Le DRMG est par ailleurs neutre. Il n’a de contrat ni avec la FMOQ ni avec le ministère, souligne le Dr Guilbault. « On est une instance qui regarde les ententes, voit les médecins sur le terrain et considère les possibilités d’amélioration. On essaie de faire une gestion professionnelle des accords. On tente de trouver de nouvelles façons de faire. On explique les enjeux aux médecins et on les aide à participer aux mesures, mais sans jugement, sans qu’il y ait d’obligation. » Un GMF de l’Outaouais, par exemple, n’a pas voulu adhérer à l’inscription collective. « C’est correct. Il n’est pas nécessaire pour nous d’en connaître les raisons. Ce groupe apporte son aide d’une autre façon. »

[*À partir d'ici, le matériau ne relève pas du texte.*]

import Summits.HodgeConjecture.HodgeConjecture.Theorems.PadicSemiregularLiftFermatAnchorAssemblyGMFBaseChange
import Summits.HodgeConjecture.HodgeConjecture.Theorems.PadicSemiregularLiftFermatAnchorAssemblyEulerCochains
import Mathlib.RingTheory.MvPolynomial.Basic
import Mathlib.LinearAlgebra.FiniteDimensional.Basic
import Mathlib.RingTheory.Finiteness.Prod
import Mathlib.LinearAlgebra.Dimension.Finite

/-!
# `stub_rigidLift` (line `witt-lift-rigid-mf`, crux `FermatAnchorAssembly`) · auxiliaries I

Bookkeeping for the vocabulary of
`Theorems/PadicSemiregularLiftFermatAnchorAssemblyGMFDefs.lean` (namespace
`Summit.HodgeConjecture.HodgeConjecture.Cruxes.FermatAnchorAssembly.WittLiftRigidMf`) used by the proof
of the registered stub `stub_rigidLift` of crux stmt-HodgeConjecture-14874 (helpers in the
sub-namespace `RigidLift`; the closure of `IsBihom` under `0, +, •, −, Σ, ·`, base change and support
shrinking, and the submodules `cochainSub ⊇ closedSub ⊇ nullSub` with carriers
`cochainSet ⊇ closedSet ⊇ nullSet`, are imported from `…GMFBaseChange.lean` / `…EulerCochains.lean`):

* the Fermat form `Σ xᵢᵐ` is bihomogeneous of bidegree `(m, 0)`; products of bihomogeneous matrices
  and scalar matrices `f • 1` are bihomogeneous with the expected bidegrees;
* `GMFData.cochainSet` spans a FINITE-DIMENSIONAL space over a field (every entry has total degree
  bounded by its prescribed `ℤ`-degree: `Submodule.pi` of `MvPolynomial.restrictTotalDegree`);
* the registered helper sub-goal `closedSet_subset_nullSet_of_isRigid` (H1): for RIGID data `M` over a
  field (`GMFData.IsRigid K L M`, i.e. `finrank (span closed ⧸ span null) = 0`) every closed even
  cochain of twist `m` is null-homotopic — the form in which rigidity is consumed by the lifting step.
-/

-- `Summit.HodgeConjecture.HodgeConjecture.…` is the tree's mandated summit/problem namespace (single-problem summit).
set_option linter.dupNamespace false

noncomputable section

open Finset

namespace Summit.HodgeConjecture.HodgeConjecture.Cruxes.FermatAnchorAssembly.WittLiftRigidMf

namespace RigidLift

/-! ### Degrees of monomials; bihomogeneity of the Fermat form and of matrix products -/

section Degrees

variable {ν : ℕ}

/-- `|a·eᵢ| = a`. [folklore] -/
theorem zdeg_single (i : Fin ν) (a : ℕ) : zdeg (Finsupp.single i a) = a := by
  simp [zdeg, Finsupp.single_apply]

/-- `m·eᵢ mod m = 0`. [folklore] -/
theorem gdeg_single_self (m : ℕ) (i : Fin ν) : gdeg m (Finsupp.single i m) = 0 := by
  funext j
  simp only [gdeg, Finsupp.single_apply, Pi.zero_apply]
  split_ifs <;> simp

end Degrees

section IsBihom

variable {R : Type} [CommRing R] {ν m : ℕ} {L : AddSubgroup (Fin ν → ZMod m)}
  {q : MvPolynomial (Fin ν) R} {d d' : ℤ} {c c' : Fin ν → ZMod m}

/-- Transport of bihomogeneity along equal bidegrees. [folklore] -/
theorem isBihom_congr (h : IsBihom m L q d c) (hd : d = d') (hc : c = c') : IsBihom m L q d' c' := by
  subst hd hc
  exact h

/-- A bihomogeneous polynomial of `ℤ`-degree `d` has total degree `≤ d.toNat`. [folklore] -/
theorem totalDegree_le_of_isBihom (h : IsBihom m L q d c) : q.totalDegree ≤ d.toNat := by
  rw [MvPolynomial.totalDegree, Finset.sup_le_iff]
  intro e he
  obtain ⟨h1, -⟩ := h e he
  simp only [zdeg] at h1
  subst h1
  rw [Int.toNat_natCast, Finsupp.sum_fintype _ _ (fun _ ↦ rfl)]

variable (R L) in
/-- The Fermat form `Σ xᵢᵐ` is bihomogeneous of bidegree `(m, 0)` for every grading subgroup. [folklore] -/
theorem isBihom_fermatForm : IsBihom m L (fermatForm R ν m) (m : ℤ) 0 := by
  classical
  refine IsBihom.sum _ _ fun i _ ↦ ?_
  intro e he
  rw [MvPolynomial.X_pow_eq_monomial] at he
  have he' := MvPolynomial.support_monomial_subset he
  rw [Finset.mem_singleton] at he'
  subst he'
  exact ⟨zdeg_single i m, by rw [gdeg_single_self, sub_zero]; exact zero_mem L⟩

variable {κ ι o : Type}

/-- Products of bihomogeneous matrices are bihomogeneous; the twists add. Here `X k i` has bidegree
`(dι i − dκ k + t, cι i − cκ k)` and `Y i l` has bidegree `(dο l − dι i + t', cο l − cι i)`. [folklore] -/
theorem isBihom_mul_apply [Fintype ι] {dκ : κ → ℤ} {cκ : κ → Fin ν → ZMod m} {dι : ι → ℤ}
    {cι : ι → Fin ν → ZMod m} {dο : o → ℤ} {cο : o → Fin ν → ZMod m} {t t' : ℤ}
    {X : Matrix κ ι (MvPolynomial (Fin ν) R)} {Y : Matrix ι o (MvPolynomial (Fin ν) R)}
    (hX : ∀ k i, IsBihom m L (X k i) (dι i - dκ k + t) (cι i - cκ k))
    (hY : ∀ i l, IsBihom m L (Y i l) (dο l - dι i + t') (cο l - cι i)) (k : κ) (l : o) :
    IsBihom m L ((X * Y) k l) (dο l - dκ k + (t + t')) (cο l - cκ k) := by
  rw [Matrix.mul_apply]
  exact IsBihom.sum _ _ fun i _ ↦ (hX k i).mul (hY i l) (by ring) (by abel)

/-- `f • 1` is bihomogeneous of twist `deg f` for a bihomogeneous `f` of character `0`. [folklore] -/
theorem isBihom_smul_one_apply [DecidableEq κ] {f : MvPolynomial (Fin ν) R} {df : ℤ}
    (hf : IsBihom m L f df 0) (dκ : κ → ℤ) (cκ : κ → Fin ν → ZMod m) (k k' : κ) :
    IsBihom m L ((f • (1 : Matrix κ κ (MvPolynomial (Fin ν) R))) k k') (dκ k' - dκ k + df)
      (cκ k' - cκ k) := by
  rw [Matrix.smul_apply, Matrix.one_apply]
  split_ifs with h
  · subst h
    simpa using hf
  · rw [smul_zero]
    exact IsBihom.zero

end IsBihom

/-! ### Cochains span a finite-dimensional space; rigidity -/

section Field

variable {K : Type} [Field K] {ν m : ℕ} {ι₀ ι₁ κ₀ κ₁ : Type} [Fintype ι₀] [Fintype ι₁] [Fintype κ₀]
  [Fintype κ₁] (L : AddSubgroup (Fin ν → ZMod m)) (t : ℤ) (M : GMFData K ν m ι₀ ι₁)
  (N : GMFData K ν m κ₀ κ₁)

/-- Closed cochains are cochains. [folklore] -/
theorem closedSet_subset_cochainSet :
    GMFData.closedSet m L t M N ⊆ GMFData.cochainSet m L t M N := fun _ h ↦ h.1

/-- Over a field the cochains of twist `t` span a FINITE-DIMENSIONAL space: every entry is a
polynomial of total degree at most its prescribed `ℤ`-degree. [folklore] -/
theorem finiteDimensional_span_cochainSet :
    FiniteDimensional K (Submodule.span K (GMFData.cochainSet m L t M N)) := by
  let P₀ : Submodule K (κ₀ → ι₀ → MvPolynomial (Fin ν) K) :=
    Submodule.pi Set.univ fun k ↦ Submodule.pi Set.univ fun i ↦
      MvPolynomial.restrictTotalDegree (Fin ν) K (M.d₀ i - N.d₀ k + t).toNat
  let P₁ : Submodule K (κ₁ → ι₁ → MvPolynomial (Fin ν) K) :=
    Submodule.pi Set.univ fun l ↦ Submodule.pi Set.univ fun j ↦
      MvPolynomial.restrictTotalDegree (Fin ν) K (M.d₁ j - N.d₁ l + t).toNat
  let W : Submodule K (Matrix κ₀ ι₀ (MvPolynomial (Fin ν) K) × Matrix κ₁ ι₁ (MvPolynomial (Fin ν) K)) :=
    P₀.prod P₁
  have hW : W.FG := by
    refine Submodule.FG.prod (Submodule.fg_pi fun k ↦ Submodule.fg_pi fun i ↦ ?_)
      (Submodule.fg_pi fun l ↦ Submodule.fg_pi fun j ↦ ?_)
    · exact Module.Finite.iff_fg.mp inferInstance
    · exact Module.Finite.iff_fg.mp inferInstance
  haveI : FiniteDimensional K W := Module.Finite.iff_fg.mpr hW
  refine Submodule.finiteDimensional_of_le (S₂ := W) ?_
  rw [Submodule.span_le]
  rintro ⟨a, b⟩ ⟨ha, hb⟩
  refine Submodule.mem_prod.mpr ⟨?_, ?_⟩
  · exact Submodule.mem_pi.mpr fun k _ ↦ Submodule.mem_pi.mpr fun i _ ↦
      (MvPolynomial.mem_restrictTotalDegree _ _ _).mpr (totalDegree_le_of_isBihom (ha k i))
  · exact Submodule.mem_pi.mpr fun l _ ↦ Submodule.mem_pi.mpr fun j _ ↦
      (MvPolynomial.mem_restrictTotalDegree _ _ _).mpr (totalDegree_le_of_isBihom (hb l j))

/-- Closed cochains span a finite-dimensional space. [folklore] -/
theorem finiteDimensional_span_closedSet :
    FiniteDimensional K (Submodule.span K (GMFData.closedSet m L t M N)) :=
  haveI := finiteDimensional_span_cochainSet L t M N
  Submodule.finiteDimensional_of_le (Submodule.span_mono (closedSet_subset_cochainSet L t M N))

/-- The span of the null-homotopic cochains is the submodule `nullSub` of `…EulerCochains.lean`. [folklore] -/
theorem span_nullSet_eq :
    Submodule.span K (GMFData.nullSet m L t M N) = GMFData.nullSub L t M N := by
  rw [← GMFData.coe_nullSub]
  exact Submodule.span_eq _

/-- `Hom(M, N(t)) = 0` (as a `finrank`) iff every closed cochain of twist `t` is null-homotopic —
the `→` direction, the only one used. [folklore] -/
theorem closedSet_subset_nullSet_of_homDim_eq_zero (h : GMFData.homDim K L t M N = 0) :
    GMFData.closedSet m L t M N ⊆ GMFData.nullSet m L t M N := by
  intro ab hab
  haveI := finiteDimensional_span_closedSet L t M N
  have htop := Submodule.Quotient.subsingleton_iff.mp (Module.finrank_zero_iff.mp h)
  have hmem : (⟨ab, Submodule.subset_span hab⟩ : Submodule.span K (GMFData.closedSet m L t M N)) ∈
      Submodule.comap (Submodule.span K (GMFData.closedSet m L t M N)).subtype
        (Submodule.span K (GMFData.nullSet m L t M N)) := by
    rw [htop]; exact Submodule.mem_top
  rw [Submodule.mem_comap, Submodule.subtype_apply, span_nullSet_eq, ← SetLike.mem_coe,
    GMFData.coe_nullSub] at hmem
  exact hmem

end Field

end RigidLift

/-- **Registered helper sub-goal (H1) of `stub_rigidLift`: rigidity makes every closed cochain
null-homotopic.** For `L`-graded matrix-factorization data `M` over a field `K` with
`GMFData.IsRigid K L M` (`dim Hom(M, M(m)) = 0` in `L`-degree `0`, a `finrank` of the finite-dimensional
space `span(closed)/span(null)`), every closed even cochain `(a, b)` of twist `m` (`aφ = φb`, `ψa = bψ`)
is null-homotopic: `a = uψ + φs`, `b = sφ + ψu` with `(s, u)` bihomogeneous of the bidegrees of
`(ψ, φ)`. This is exactly how the obstruction to lifting `M` from `𝕎ⱼ(𝕜)` to `𝕎ⱼ₊₁(𝕜)` is killed. [folklore] -/
theorem closedSet_subset_nullSet_of_isRigid : ∀ (K : Type) [Field K] (ν m : ℕ) (ι₀ ι₁ : Type)
    [Fintype ι₀] [Fintype ι₁] (L : AddSubgroup (Fin ν → ZMod m)) (M : GMFData K ν m ι₀ ι₁),
    GMFData.IsRigid K L M →
      GMFData.closedSet m L (m : ℤ) M M ⊆ GMFData.nullSet m L (m : ℤ) M M :=
  fun _ _ _ _ _ _ _ _ L M h ↦ RigidLift.closedSet_subset_nullSet_of_homDim_eq_zero L _ M M h

end Summit.HodgeConjecture.HodgeConjecture.Cruxes.FermatAnchorAssembly.WittLiftRigidMf

end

Cette manière de procéder serait efficace. « Du fait que ce sont les médecins eux-mêmes qui forment le DRMG et qu’ils ne travaillent pas SOUS l’autorité des établissements, mais plutôt en cogestion avec ceux-ci, aucune autre structure administrative du réseau public ne peut mieux réussir à remplir le large mandat que la loi lui confie », indique la Table des DRMG dans son mémoire.
Les DRMG ont un rôle clé dans la gestion de la première ligne (encadré). Et ils obtiennent des résultats, font valoir les chefs de ces organismes. Les départements ont, par exemple, contribué à la mise en œuvre de projets clés comme les guichets d’accès à la première ligne, à la prise en charge collective de plus d’un demi-million de patients en moins d’un an et au déploiement provincial d’une ligne prioritaire pédiatrique. « On n’impose pas les mesures. On tente d’en discuter, de négocier. On essaie de prendre la meilleure décision pour obtenir la collaboration de tous les médecins », explique le Dr Guilbault.
Les dirigeants des DRMG proposent donc de conserver ce modèle, mais suggèrent une collaboration étroite avec la future agence Santé Québec. « Pour cette raison, les chefs de DRMG devraient être en lien de partenariat direct avec cette nouvelle entité, permettant de rehausser leur légitimité d’action auprès des partenaires du réseau, et ainsi leur capacité à faire avancer les différents projets d’accès dont ils sont maîtres d’œuvre ou partenaires de premier ordre », conclut leur mémoire. //
Selon la loi et les différentes ententes entre le MSSS et la FMOQ, les DRMG ont la responsabilité notamment :
• de proposer et de mettre à jour le plan régional d’organisation des soins de première ligne (PROS) ;
• de proposer et de gérer les plans régionaux d’effectifs médicaux (PREM) ;
• d'assurer les activités médicales particulières (AMP) afin de répondre aux besoins des secteurs de soins les plus vulnérables ;
• de s’assurer du respect et du bon fonctionnement du programme des groupes de médecine de famille (GMF, GMF-AR et GMF-U) ;
• de favoriser l’accès aux soins de première ligne en proposant, en mettant en œuvre et en améliorant des trajectoires de soins existantes ;
• de planifier la disponibilité des médecins de famille pour les réorientations des patients aux urgences ;
• de promouvoir et d'assurer le suivi et la surveillance des inscriptions collectives ;
• de gérer l’arrivée et le départ des médecins de la région, dont les médecins étrangers ;
• de coordonner le déploiement des GAP et des GAMF et d'assurer une cogestion médicale.
Tiré du mémoire de la Table provinciale des chefs de DRMF présenté à la commission de la santé et des services sociaux.